EXERCISE GOAL> Emit an exact copy of the lines running from the start of the records to the line containing "(Mazur–Wiles with GV", both included.

PROVIDED RECORDS>
import Literature.NumberTheory.EllipticCurves.GreenbergVatsal2000.CharacterPAdicLFunctions
import Literature.NumberTheory.EllipticCurves.GreenbergVatsal2000.ResidualSelmerGroups
import Literature.NumberTheory.EllipticCurves.GreenbergVatsal2000.CongruentCurves
import Literature.NumberTheory.GaloisRepresentations.ModNCyclotomicCharacter
import HarnessLib

/-!
# Greenberg–Vatsal 2000, §3 pp. 41–42 with §2 pp. 28–29 (Ferrero–Washington, Mazur–Wiles,
# Props. (2.6)/(2.8)): `μ(L_{Σ₀}(C,T)) = μ(L_{Σ₀}(D,T)) = 0`, `λ(L_{Σ₀}(C,T)) = dim H¹(ℚ_Σ/ℚ_∞, Φ)`,
# `λ(L_{Σ₀}(D,T)) = dim U` — the CHARACTER-THEORETIC inputs of display (16)/(28), in which no
# elliptic curve occurs

HONEST FRAMING (BSD rank-`≤ 1` residual cell `b2b-bsdres`, home
`run/shared/lean/b2b/bsd-rank1-residual/`, unit `b2b-bsdres-eisenstein-p2`, class X2): the cell
deletes the COMBINATION-SHAPED residual classes of the rank-`≤ 1` BSD formula from PUBLISHED
theorems only and TYPES the construction-shaped ones; this is not "finishing BSD". This file records
TWO published statements as named facts (`def … : Prop`, nothing asserted; D-0014/D-0026) —
statements of CYCLOTOMIC Iwasawa theory over `ℚ` about a one-dimensional `𝔽_p`-representation of
`Γ_ℚ` (an even character `φ` ramified at `p`, resp. an odd character `ψ` unramified at `p`), in which no
elliptic curve and no reduction type occurs: the `μ`-invariant of Greenberg–Vatsal's `L_{Σ₀}(C, T)`
(resp. `L_{Σ₀}(D, T)`) vanishes (Ferrero–Washington) and its `λ`-invariant is the `𝔽_p`-dimension
of `H¹(ℚ_Σ/ℚ_∞, Φ)` (resp. of `U = S^{Σ₀}_Ψ(ℚ_∞) = H¹_unr`) (Mazur–Wiles with GV Props. (2.6)/(2.8),
Cor. (2.3)). Together with the Eisenstein congruence of Thm. (3.11) (`EisensteinCongruence.lean`,
the only input in which the elliptic curve occurs) they are the printed content of the cell's
folded reading-facts `nonPrimitive_unitContent_and_lambda_eq_residual_of_lineRamifiedEven[_goodOrd]`,
which become kernel consequences (`Summits/…/X2/EisensteinCongruenceOfFacts.lean`).

## Citation header (held text `paper:arxiv-math_9906215`, dvips stream decoded by this seat,
## `…-g21-0/folder/work/lit/gv2000_decoded.txt`: p0064 = p. 41, p0065 = p. 42, p0051–p0053 = pp. 28–30)

* p. 41 (after (26)): "The Ferrero-Washington theorem asserts that `L(C, χ, T) ∉ pΛ` and the
  Mazur-Wiles theorem implies that the `λ`-invariant of `L(C, χ, T)` is equal to
  `corank_O(S_{C⊗χ}(ℚ_∞))`, which we denoted by `λ_{χωψ⁻¹}` in section 1."
* p. 42: "The `λ`-invariant of `L_{Σ₀}(C, χ, T)` is `λ_{χωψ⁻¹,Σ₀} = λ_{χφ,Σ₀}`. … The `μ`-invariant of
  `L(D, χ, T)` is again zero and its `λ`-invariant is `λ_{ωχ⁻¹ψ⁻¹} = λ_{χψ}`, which is equal to
  `corank_O(S_{D⊗χ}(ℚ_∞))`. … The `λ`-invariant of `L_{Σ₀}(D, χ, T)` is `λ_{χψ,Σ₀}`."; p. 43: "The
  `μ`-invariant of `L(G, χ, T)` is zero because that is true for each factor in (28). Also, the
  `λ`-invariant of `L(G, χ, T)` is equal to `λ_{χφ,Σ₀} + λ_{χψ,Σ₀}`. The two terms are the
  `O`-coranks of `S^{Σ₀}_{C⊗χ}(ℚ_∞)` and `S^{Σ₀}_{D⊗χ}(ℚ_∞)`, respectively."
* p. 29 (`θ` even): "We have `d⁺ = 1` and so we must take `W_p = V_p`. Therefore, `H_p(ℚ_∞, A) = 0`
  and it follows that `S_A(ℚ_∞) ≅ Hom_Δ(X_∞, A)` … The Ferrero-Washington theorem implies that the
  torsion `Λ`-module `(X_∞ ⊗_{ℤ_p} O)^ξ` has `μ`-invariant equal to zero. We denote its `O`-rank by
  `λ_ξ`. Then, `λ_ξ = corank_O(S_A(ℚ_∞))`. … Let `Σ₀ = Σ − {p, ∞}`. Let
  `λ_{ξ,Σ₀} = corank_O(S^{Σ₀}_A(ℚ_∞))`. Assuming that `ξ` is nontrivial (so that `H⁰(ℚ, A[π]) = 0`),
  proposition (2.6) implies that `λ_{ξ,Σ₀} = dim_{O/πO}(S^{Σ₀}_{A[π]}(ℚ_∞))`."
* p. 29 (`θ` odd): "We have `d⁺ = 0` and so we must take `W_p = 0`. That is, the local condition at
  `η_p` occurring in the definition of `S_A(ℚ_∞)` is that a cocycle class be unramified. Thus
  `S_A(ℚ_∞) = H¹_unr(ℚ_Σ/ℚ_∞, A)`, the group of everywhere unramified cocycle classes. … Again, the
  Ferrero-Washington theorem implies that the `Λ`-torsion module `(Y_∞ ⊗_{ℤ_p} O)^ξ` has
  `μ`-invariant zero. … Since `ξ` is odd, we have `H⁰(ℚ, A[π]) = 0` and therefore proposition (2.8)
  implies that `λ_{ξ,Σ₀} = dim_{O/πO}(S^{Σ₀}_{A[π]}(ℚ_∞))`. We can apply these observations to
  `θ = φ` and `θ = ψ`, regarding `Φ` or `Ψ` as `A[p]` where `A ≅ ℚ_p/ℤ_p` is a group and `G_ℚ` acts
  by either `φ` or `ψ`. Now `φ` is even, but it is ramified and hence nontrivial. Also, `ψ` is odd
  but since `ψ = ωφ⁻¹`, we have `ψ ≠ ω`."
* p. 28: "`G_ℚ` acts on `Φ` by a character `φ : G_ℚ → (ℤ/pℤ)ˣ`, and on `Ψ` by a character `ψ`. …
  Then `φψ = ω` … `S^{Σ₀}_{E[p]}(ℚ_∞) = ker(H¹(ℚ_Σ/ℚ_∞, E[p]) → H¹(I_p, Ψ))` … `U = ker(H¹(ℚ_Σ/ℚ_∞,
  Ψ) → H¹(I_p, Ψ))`"; p. 2: "`p^{μ_E}` is the exact power of `p` dividing `f_E(T)`" (unit content).

## The tree's vocabulary (no new definition)

`p` odd, `κ : ZpExtension ℚ p` cyclotomic (`ℚ_∞ = ℚ̄^{ker κ}`), `φ` a primitive even Dirichlet
character modulo `m` (`p ∣ m`) and `ψ` a primitive odd Dirichlet character modulo `d` (`p ∤ d`),
both with values in `𝔽_p` (GV p. 28), `χ_N = modNCyclotomicCharacter ℚ N` the mod-`N` cyclotomic
character of `Γ_ℚ` (a Dirichlet character `θ` mod `N` is read as the Galois character `θ ∘ χ_N`,
Washington Ch. 3 / tree `DirichletCharacterOfGaloisCharacter.lean`), `Φ` (resp. `Ψ`) ANY discrete
`Γ_ℚ`-module of order `p` on which `σ` acts as the scalar `φ(χ_m(σ))` (resp. `ψ(χ_d(σ))`), `Σ₀ ∌ p`
a finite set of places containing the primes `≠ p` of `m` (resp. the primes of `d`), so that
`Σ = Σ₀ ∪ {p, ∞}` contains the ramification of the character; `H¹(ℚ_Σ/ℚ_∞, Φ)` =
`unramifiedOutside (ker κ) Φ p Σ₀` and `U ∩ H¹(ℚ_Σ/ℚ_∞, Ψ) = S^{Σ₀}_Ψ(ℚ_∞)` =
`unramifiedSelmer (ker κ) Ψ p Σ₀` (`GreenbergSelmerGroups.lean`, `ResidualSelmerGroups.lean`; for
the curve's `Φ₀ ≤ E[p]` these are `residualLineH1` / `residualQuotSelmer` by definition);
`IsCharacterLFunctionC/D` (`CharacterPAdicLFunctions.lean`); `HasUnitContent g` (`μ(g) = 0`) and
`λ(g) = ord_T(g mod p)` for `g ∈ Λ` with unit content (so that "`λ = dim`" is "`p^{ord_T(g mod p)} =
#`" for a finite `𝔽_p`-space).
-/

noncomputable section

open scoped Classical

open NumberField IsDedekindDomain Field Literature.NumberTheory.EllipticCurves
  Literature.NumberTheory.GaloisRepresentations

namespace Literature.NumberTheory.EllipticCurves.GreenbergVatsal2000

/-- **Greenberg–Vatsal 2000, p. 41 / p. 42 with p. 29 (Prop. (2.6)): `μ(L_{Σ₀}(C, T)) = 0`
(Ferrero–Washington) and `λ(L_{Σ₀}(C, T)) = λ_{φ,Σ₀} = dim_{𝔽_p} H¹(ℚ_Σ/ℚ_∞, Φ)` (Mazur–Wiles).**
p. 41: "The Ferrero-Washington theorem asserts that `L(C, χ, T) ∉ pΛ` and the Mazur-Wiles theorem
implies that the `λ`-invariant of `L(C, χ, T)` is equal to `corank_O(S_{C⊗χ}(ℚ_∞))`, which we
denoted by `λ_{χωψ⁻¹}`"; p. 42: "The `λ`-invariant of `L_{Σ₀}(C, χ, T)` is `λ_{χωψ⁻¹,Σ₀} =
λ_{χφ,Σ₀}`"; p. 29 (`θ = φ` even, nontrivial): "`W_p = V_p` … `H_p(ℚ_∞, A) = 0` …
`λ_{ξ,Σ₀} = corank_O(S^{Σ₀}_A(ℚ_∞))` … proposition (2.6) implies that
`λ_{ξ,Σ₀} = dim_{O/πO}(S^{Σ₀}_{A[π]}(ℚ_∞))`", and `S^{Σ₀}_{A_φ[p]}(ℚ_∞) = H¹(ℚ_Σ/ℚ_∞, Φ)` (no local
condition at `p` or at `Σ₀`, p. 28). TRANSCRIPTION (`χ = 1`, `O = ℤ_p`): `p` odd, `κ` the
cyclotomic `ℤ_p`-extension, `φ` a primitive even Dirichlet character mod `m`, `p ∣ m` ("even and
ramified at `p`", so `φ ≠ 1`), with values in `𝔽_p`, read as the character `φ ∘ χ_m` of `Γ_ℚ`
(`χ_m` the mod-`m` cyclotomic character), `Σ₀ ∌ p` a finite set of places containing every prime
`≠ p` of `m` (so `Σ = Σ₀ ∪ {p, ∞}` contains the ramification of `φ`), `Φ` a discrete `Γ_ℚ`-module
of order `p` on which every `σ` acts as the scalar `φ(χ_m(σ))`: for every `g ∈ Λ` with
`IsCharacterLFunctionC p φ Σ₀ g` (i.e. `g = L_{Σ₀}(C, T)`, `C[p] = Φ`),
`g` has unit content and `p^{ord_T(g mod p)} = #H¹(ℚ_Σ/ℚ_∞, Φ)`
(`unramifiedOutside (ker κ) Φ p Σ₀`). A statement about the character `φ` only; no elliptic curve
occurs. Named fact; nothing asserted.
-- TODO(general form): GV allow an even twist `χ` (`C ⊗ χ`, `O = ℤ_p[χ]`) and state
-- `λ = corank_O S^{Σ₀}_{A_φ}(ℚ_∞)` for the divisible module `A_φ`; only `χ = 1` and the residual
-- form of Prop. (2.6) are filed.
[cite: GreenbergVatsal2000, §3 pp. 41–42 (Ferrero–Washington, Mazur–Wiles: μ and λ of L_{Σ₀}(C,χ,T)) with §2 pp. 28–29 (Prop. (2.6), S_A(ℚ_∞) for θ even)] -/
def characterLFunctionC_hasUnitContent_and_order_eq_card : Prop :=
  ∀ (p : ℕ) [Fact p.Prime] (κ : ZpExtension ℚ p) (m : ℕ) [NeZero m]
    (φ : DirichletCharacter (ZMod p) m) (S₀ : Finset (HeightOneSpectrum (𝓞 ℚ)))
    (Φ : Type) [AddCommGroup Φ] [DistribMulAction (absoluteGaloisGroup ℚ) Φ]
    [TopologicalSpace Φ] [DiscreteTopology Φ],
    p ≠ 2 → p ∣ m → φ.IsPrimitive → φ.Even → κ.IsCyclotomic →
    (∀ v ∈ S₀, ((p : ℕ) : 𝓞 ℚ) ∉ v.asIdeal) →
    (∀ ℓ : ℕ, ℓ.Prime → ℓ ∣ m → ℓ ≠ p → ∃ v ∈ S₀, ((ℓ : ℕ) : 𝓞 ℚ) ∈ v.asIdeal) →
    Nat.card Φ = p →
    (∀ (σ : absoluteGaloisGroup ℚ) (x : Φ),
      σ • x = (φ ((modNCyclotomicCharacter ℚ m σ : (ZMod m)ˣ) : ZMod m)).val • x) →
    ∀ g : IwasawaAlgebra p, IsCharacterLFunctionC p φ S₀ g →
      HasUnitContent g ∧
        p ^ (PowerSeries.map (PadicInt.toZMod (p := p)) g).order.toNat =
          Nat.card (unramifiedOutside κ.kerSubgroup Φ p (↑S₀ : Set (HeightOneSpectrum (𝓞 ℚ))))

/-- **Greenberg–Vatsal 2000, p. 42 with p. 29 (Prop. (2.8)): `μ(L_{Σ₀}(D, T)) = 0`
(Ferrero–Washington) and `λ(L_{Σ₀}(D, T)) = λ_{ψ,Σ₀} = dim_{𝔽_p} U`, `U = S^{Σ₀}_Ψ(ℚ_∞) = H¹_unr`
(Mazur–Wiles).** p. 42: "The `μ`-invariant of `L(D, χ, T)` is again zero and its `λ`-invariant is
`λ_{ωχ⁻¹ψ⁻¹} = λ_{χψ}`, which is equal to `corank_O(S_{D⊗χ}(ℚ_∞))`. … The `λ`-invariant of
`L_{Σ₀}(D, χ, T)` is `λ_{χψ,Σ₀}`"; p. 29 (`θ = ψ` odd, `≠ ω`): "`W_p = 0`. That is, the local
condition at `η_p` … is that a cocycle class be unramified. Thus `S_A(ℚ_∞) = H¹_unr(ℚ_Σ/ℚ_∞, A)` …
proposition (2.8) implies that `λ_{ξ,Σ₀} = dim_{O/πO}(S^{Σ₀}_{A[π]}(ℚ_∞))`"; p. 28:
"`U = ker(H¹(ℚ_Σ/ℚ_∞, Ψ) → H¹(I_p, Ψ))`". TRANSCRIPTION (`χ = 1`, `O = ℤ_p`): `p` odd, `κ`
cyclotomic, `ψ` a primitive odd Dirichlet character mod `d`, `p ∤ d`, with values in `𝔽_p`,
`Σ₀ ∌ p` a finite set of places containing every prime of `d`, `Ψ` a discrete `Γ_ℚ`-module of
order `p` on which every `σ` acts as the scalar `ψ(χ_d(σ))`: for every `g ∈ Λ` with
`IsCharacterLFunctionD p ψ Σ₀ g` (i.e. `g = L_{Σ₀}(D, T)`), `g` has unit content and
`p^{ord_T(g mod p)} = #S^{Σ₀}_Ψ(ℚ_∞)` (`unramifiedSelmer (ker κ) Ψ p Σ₀`: classes unramified outside
`Σ₀` and at `p`). A statement about the character `ψ` only; no elliptic curve occurs. Named fact;
nothing asserted.
-- TODO(general form): as above (`D ⊗ χ`, `O = ℤ_p[χ]`, corank form for the divisible `A_ψ`).
[cite: GreenbergVatsal2000, §3 p. 42 (Ferrero–Washington, Mazur–Wiles: μ and λ of L_{Σ₀}(D,χ,T)) with §2 pp. 28–29 (Prop. (2.8), S_A(ℚ_∞) = H¹_unr for θ odd)] -/
def characterLFunctionD_hasUnitContent_and_order_eq_card : Prop :=
  ∀ (p : ℕ) [Fact p.Prime] (κ : ZpExtension ℚ p) (d : ℕ) [NeZero d]
    (ψ : DirichletCharacter (ZMod p) d) (S₀ : Finset (HeightOneSpectrum (𝓞 ℚ)))
    (Ψ : Type) [AddCommGroup Ψ] [DistribMulAction (absoluteGaloisGroup ℚ) Ψ]
    [TopologicalSpace Ψ] [DiscreteTopology Ψ],
    p ≠ 2 → ¬ p ∣ d → ψ.IsPrimitive → ψ.Odd → κ.IsCyclotomic →
    (∀ v ∈ S₀, ((p : ℕ) : 𝓞 ℚ) ∉ v.asIdeal) →
    (∀ ℓ : ℕ, ℓ.Prime → ℓ ∣ d → ∃ v ∈ S₀, ((ℓ : ℕ) : 𝓞 ℚ) ∈ v.asIdeal) →
    Nat.card Ψ = p →
    (∀ (σ : absoluteGaloisGroup ℚ) (y : Ψ),
      σ • y = (ψ ((modNCyclotomicCharacter ℚ d σ : (ZMod d)ˣ) : ZMod d)).val • y) →
    ∀ g : IwasawaAlgebra p, IsCharacterLFunctionD p ψ S₀ g →
      HasUnitContent g ∧
        p ^ (PowerSeries.map (PadicInt.toZMod (p := p)) g).order.toNat =
          Nat.card (unramifiedSelmer κ.kerSubgroup Ψ p (↑S₀ : Set (HeightOneSpectrum (𝓞 ℚ))))

end Literature.NumberTheory.EllipticCurves.GreenbergVatsal2000

end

TASK SOLUTION>
import Literature.NumberTheory.EllipticCurves.GreenbergVatsal2000.CharacterPAdicLFunctions
import Literature.NumberTheory.EllipticCurves.GreenbergVatsal2000.ResidualSelmerGroups
import Literature.NumberTheory.EllipticCurves.GreenbergVatsal2000.CongruentCurves
import Literature.NumberTheory.GaloisRepresentations.ModNCyclotomicCharacter
import HarnessLib

/-!
# Greenberg–Vatsal 2000, §3 pp. 41–42 with §2 pp. 28–29 (Ferrero–Washington, Mazur–Wiles,
# Props. (2.6)/(2.8)): `μ(L_{Σ₀}(C,T)) = μ(L_{Σ₀}(D,T)) = 0`, `λ(L_{Σ₀}(C,T)) = dim H¹(ℚ_Σ/ℚ_∞, Φ)`,
# `λ(L_{Σ₀}(D,T)) = dim U` — the CHARACTER-THEORETIC inputs of display (16)/(28), in which no
# elliptic curve occurs

HONEST FRAMING (BSD rank-`≤ 1` residual cell `b2b-bsdres`, home
`run/shared/lean/b2b/bsd-rank1-residual/`, unit `b2b-bsdres-eisenstein-p2`, class X2): the cell
deletes the COMBINATION-SHAPED residual classes of the rank-`≤ 1` BSD formula from PUBLISHED
theorems only and TYPES the construction-shaped ones; this is not "finishing BSD". This file records
TWO published statements as named facts (`def … : Prop`, nothing asserted; D-0014/D-0026) —
statements of CYCLOTOMIC Iwasawa theory over `ℚ` about a one-dimensional `𝔽_p`-representation of
`Γ_ℚ` (an even character `φ` ramified at `p`, resp. an odd character `ψ` unramified at `p`), in which no
elliptic curve and no reduction type occurs: the `μ`-invariant of Greenberg–Vatsal's `L_{Σ₀}(C, T)`
(resp. `L_{Σ₀}(D, T)`) vanishes (Ferrero–Washington) and its `λ`-invariant is the `𝔽_p`-dimension
of `H¹(ℚ_Σ/ℚ_∞, Φ)` (resp. of `U = S^{Σ₀}_Ψ(ℚ_∞) = H¹_unr`) (Mazur–Wiles with GV Props. (2.6)/(2.8),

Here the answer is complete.